I hesitate to mention it, because the wording is equivocal and if misinterpreted it could twist the Christian meaning of suffering. And yet, over the years, grappling with the ambivalence of this sentence has become the source of unending solace.

The sentence is from Psalm 119: It was good for me to be afflicted so that I might learn your decrees.[1] It is ambivalent because it implies that God positively causes or allows us to suffer to give us a lesson. Other sentences here and there in Scripture seem to vouch this interpretation, as these words from the book of Proverbs quoted in the letter to the Hebrews: The Lord disciplines those he loves and punishes everyone he accepts as a son.[2]

However, more persuasive even than the apparent confirmation from Scripture, this interpretation is welcomed by the most insidious parasite of our spiritual and emotional life, namely guilt. If this misfortune, this trouble, this accident is happening to me, it is because I have disobeyed God, I have displeased him in one way or the other, I deserve it.

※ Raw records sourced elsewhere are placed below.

import Mathlib
import Literature.NumberTheory.Automorphic.ResGLnCohomology
import Literature.NumberTheory.Automorphic.ClozelCohomologicalTypeProofs
import Literature.NumberTheory.Automorphic.AutomorphicRepsGLSatakeProofs
import Literature.NumberTheory.Automorphic.ClozelAlgebraicity
import Literature.Barriers.Langlands.NonRegularWeightBarrier
import Literature.NumberTheory.DiophantineGeometry.GLHighestWeightFacts
import HarnessLib

/-!
# The realisation input `hE` from the cuspidal-eigenclass statement (stub `stub_resRealisation`
of line `Sketch`)

Crux `HeckeEigenvalueField` (stmt-Langlands-13632). The landed Literature composition
`Clozel1990_heckeEigenvalueField_of_resRealisation (hE) (hB)` takes as `hE` the realisation of a
cuspidal REGULAR ALGEBRAIC `π` on `GL_n(𝔸_K)` (`n ≥ 1`) as a non-zero simultaneous
`T_{v,i}`-eigenclass (`v ∤ 𝔫`) in some
`H^q(S_{K_f(𝔫)}, Ẽ_λ) = ResGLnCohomology.levelCohomology ℂ n K 𝔫 λ q`, with the eigenvalues
`t_{v,i} = q_v^{i(n-i)/2} e_i(α_v)` of its Satake parameters. This file derives `hE` from the
general-`K` cuspidal-eigenclass statement (named fact A of the line, kept here verbatim as the
hypothesis `hA`): a cuspidal `π` whose infinity type has, at every embedding `τ`, the `a`-multiset
of the cohomological type of `λ_τ^∨` (`λ` dominant), with a `K(𝔫)`-fixed vector off `W'`
(`𝔫 ≠ 0`), has such an eigenclass. The three steps are those of the `K = ℚ` port
`Clozel1990_heckeEigenvalueField.rat_of_cuspidalEigenclass_exists`:

1. Clozel's Lemme 3.14 embedding by embedding
   (`InfinityType.IsRegularAlgebraic.exists_isDominant_forall_map_a_eq_cohomological`): the
   `a`-multisets of a regular algebraic infinity type `T` of `π` are those of
   `cohomologicalInfinityType n K (wt τ) τ` for a family `wt = (wt_τ)_τ` of dominant weights; put
   `λ_τ := wt_τ^∨` (dominant by `Weight.IsDominant.dual`, and `λ_τ^∨ = wt_τ` by `Weight.dual_dual`);
2. the level: `AutomorphicRepData.exists_principalCongruenceLevel_fixed` gives `𝔫 ≠ 0` and a
   `K(𝔫)`-fixed `φ ∈ W ∖ W'`;
3. feed `hA` and repackage.

[cite: Clozel1990, Lemme 3.14–3.15]
-/

set_option linter.dupNamespace false -- project-wide: Summit.Langlands.Langlands is the mandated namespace

noncomputable section

open scoped Classical
open NumberField IsDedekindDomain Literature.NumberTheory.Automorphic
  Literature.NumberTheory.DiophantineGeometry Literature.Barriers.Langlands ResGLnCohomology

namespace Summit.Langlands.Langlands.Theorems.HeckeEigenvalueField.Res

/-- **Stub 4** — the realisation input `hE` of `Clozel1990_heckeEigenvalueField_of_resRealisation` for a
cuspidal REGULAR ALGEBRAIC `π`, GIVEN the cuspidal-eigenclass statement of stub A (verbatim as
hypothesis): Clozel's Lemme 3.14 embedding by embedding
(`InfinityType.IsRegularAlgebraic.exists_isDominant_forall_map_a_eq_cohomological`, dualised with
`Weight.IsDominant.dual` / `Weight.dual_dual`) supplies the dominant `λ = (λ_τ)_τ`, and
`AutomorphicRepData.exists_principalCongruenceLevel_fixed` the level `𝔫 ≠ 0`.
[cite: Clozel1990, Lemme 3.14–3.15] -/
theorem stub_resRealisation
    (hA : ∀ (n : ℕ) (K : Type) [Field K] [NumberField K] (hcpt : isCompact_glFiniteIntegralLevel n K)
      (𝔫 : Ideal (𝓞 K)) (lam : (K →+* ℂ) → Fin n → ℤ), 1 ≤ n → 𝔫 ≠ 0 →
      (∀ τ, Weight.IsDominant (lam τ)) →
      ∀ π : CuspidalAutomorphicRepData n K hcpt,
        (∃ T : InfinityType K n, π.1.HasInfinityType T ∧
          ∀ τ : K →+* ℂ, (T τ).map ArchWeight.a =
            (cohomologicalInfinityType n K (Weight.dual (lam τ)) τ).map ArchWeight.a) →
        (∃ φ ∈ π.1.W, φ ∉ π.1.W' ∧
          ∀ u ∈ principalCongruenceLevel n K 𝔫, rightTranslation (AdelicGroupData.gl n K) u φ = φ) →
        ∃ (q : ℕ) (x : levelCohomology ℂ n K 𝔫 lam q), x ≠ 0 ∧
          ∀ v : HeightOneSpectrum (𝓞 K), ¬ v.asIdeal ∣ 𝔫 → ∀ α : Multiset ℂ,
            π.1.HasSatakeParamAt v α → ∀ i ≤ n,
              heckeT ℂ n K 𝔫 lam q v i x = heckeEigenvalueOf n v α i • x) :
    ∀ (n : ℕ) (K : Type) [Field K] [NumberField K]
      (hcpt : isCompact_glFiniteIntegralLevel n K) (π : CuspidalAutomorphicRepData n K hcpt),
      1 ≤ n → π.1.IsRegularAlgebraic →
      ∃ (𝔫 : Ideal (𝓞 K)) (_ : 𝔫 ≠ 0) (lam : (K →+* ℂ) → Fin n → ℤ) (q : ℕ)
        (x : levelCohomology ℂ n K 𝔫 lam q), x ≠ 0 ∧
        ∀ v : HeightOneSpectrum (𝓞 K), ¬ v.asIdeal ∣ 𝔫 → ∀ α : Multiset ℂ,
          π.1.HasSatakeParamAt v α → ∀ i ≤ n,
            heckeT ℂ n K 𝔫 lam q v i x = heckeEigenvalueOf n v α i • x := by
  intro n K _ _ hcpt π hn hπ
  -- (1) Lemme 3.14 per embedding: dominant `wt τ` with the `a`-multisets of `T`
  obtain ⟨T, hT, hreg⟩ := hπ
  obtain ⟨wt, hdom, ha⟩ :=
    InfinityType.IsRegularAlgebraic.exists_isDominant_forall_map_a_eq_cohomological hT.1.1 hreg
  -- `λ_τ := (wt τ)^∨`, dominant, with `λ_τ^∨ = wt τ`
  have hdom' : ∀ τ : K →+* ℂ, Weight.IsDominant (Weight.dual (wt τ)) := fun τ => (hdom τ).dual
  have ha' : ∀ τ : K →+* ℂ, (T τ).map ArchWeight.a =
      (cohomologicalInfinityType n K (Weight.dual (Weight.dual (wt τ))) τ).map ArchWeight.a :=
    fun τ => by rw [Weight.dual_dual]; exact ha τ
  -- (2) the level `𝔫 ≠ 0` with a `K(𝔫)`-fixed vector off `W'`
  obtain ⟨𝔫, h𝔫, φ, hφW, hφW', hfix⟩ := π.1.exists_principalCongruenceLevel_fixed
  -- (3) the cuspidal eigenclass
  obtain ⟨q, x, hx, heig⟩ := hA n K hcpt 𝔫 (fun τ => Weight.dual (wt τ)) hn h𝔫 hdom' π
    ⟨T, hT, ha'⟩ ⟨φ, hφW, hφW', hfix⟩
  exact ⟨𝔫, h𝔫, fun τ => Weight.dual (wt τ), q, x, hx, heig⟩

end Summit.Langlands.Langlands.Theorems.HeckeEigenvalueField.Res

end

This travesty of Christian faith keeps such a strong hold on us because it is the core of the pagan sense of sacred which has plagued mankind ever since the first religious feeling dawned in the conscience of our earliest ancestors.

Instinctive human piety is based on fear. Confronted with an environment that they could only partially understand, our forebears ascribed everything they could not explain to invisible agents (gods, demons, spirits) whose identity and motives were unfathomable. Nothing is more tempting than attributing calamities or misfortunes to supernatural agents we might have inadvertently displeased and which have to be appeased in one way or another.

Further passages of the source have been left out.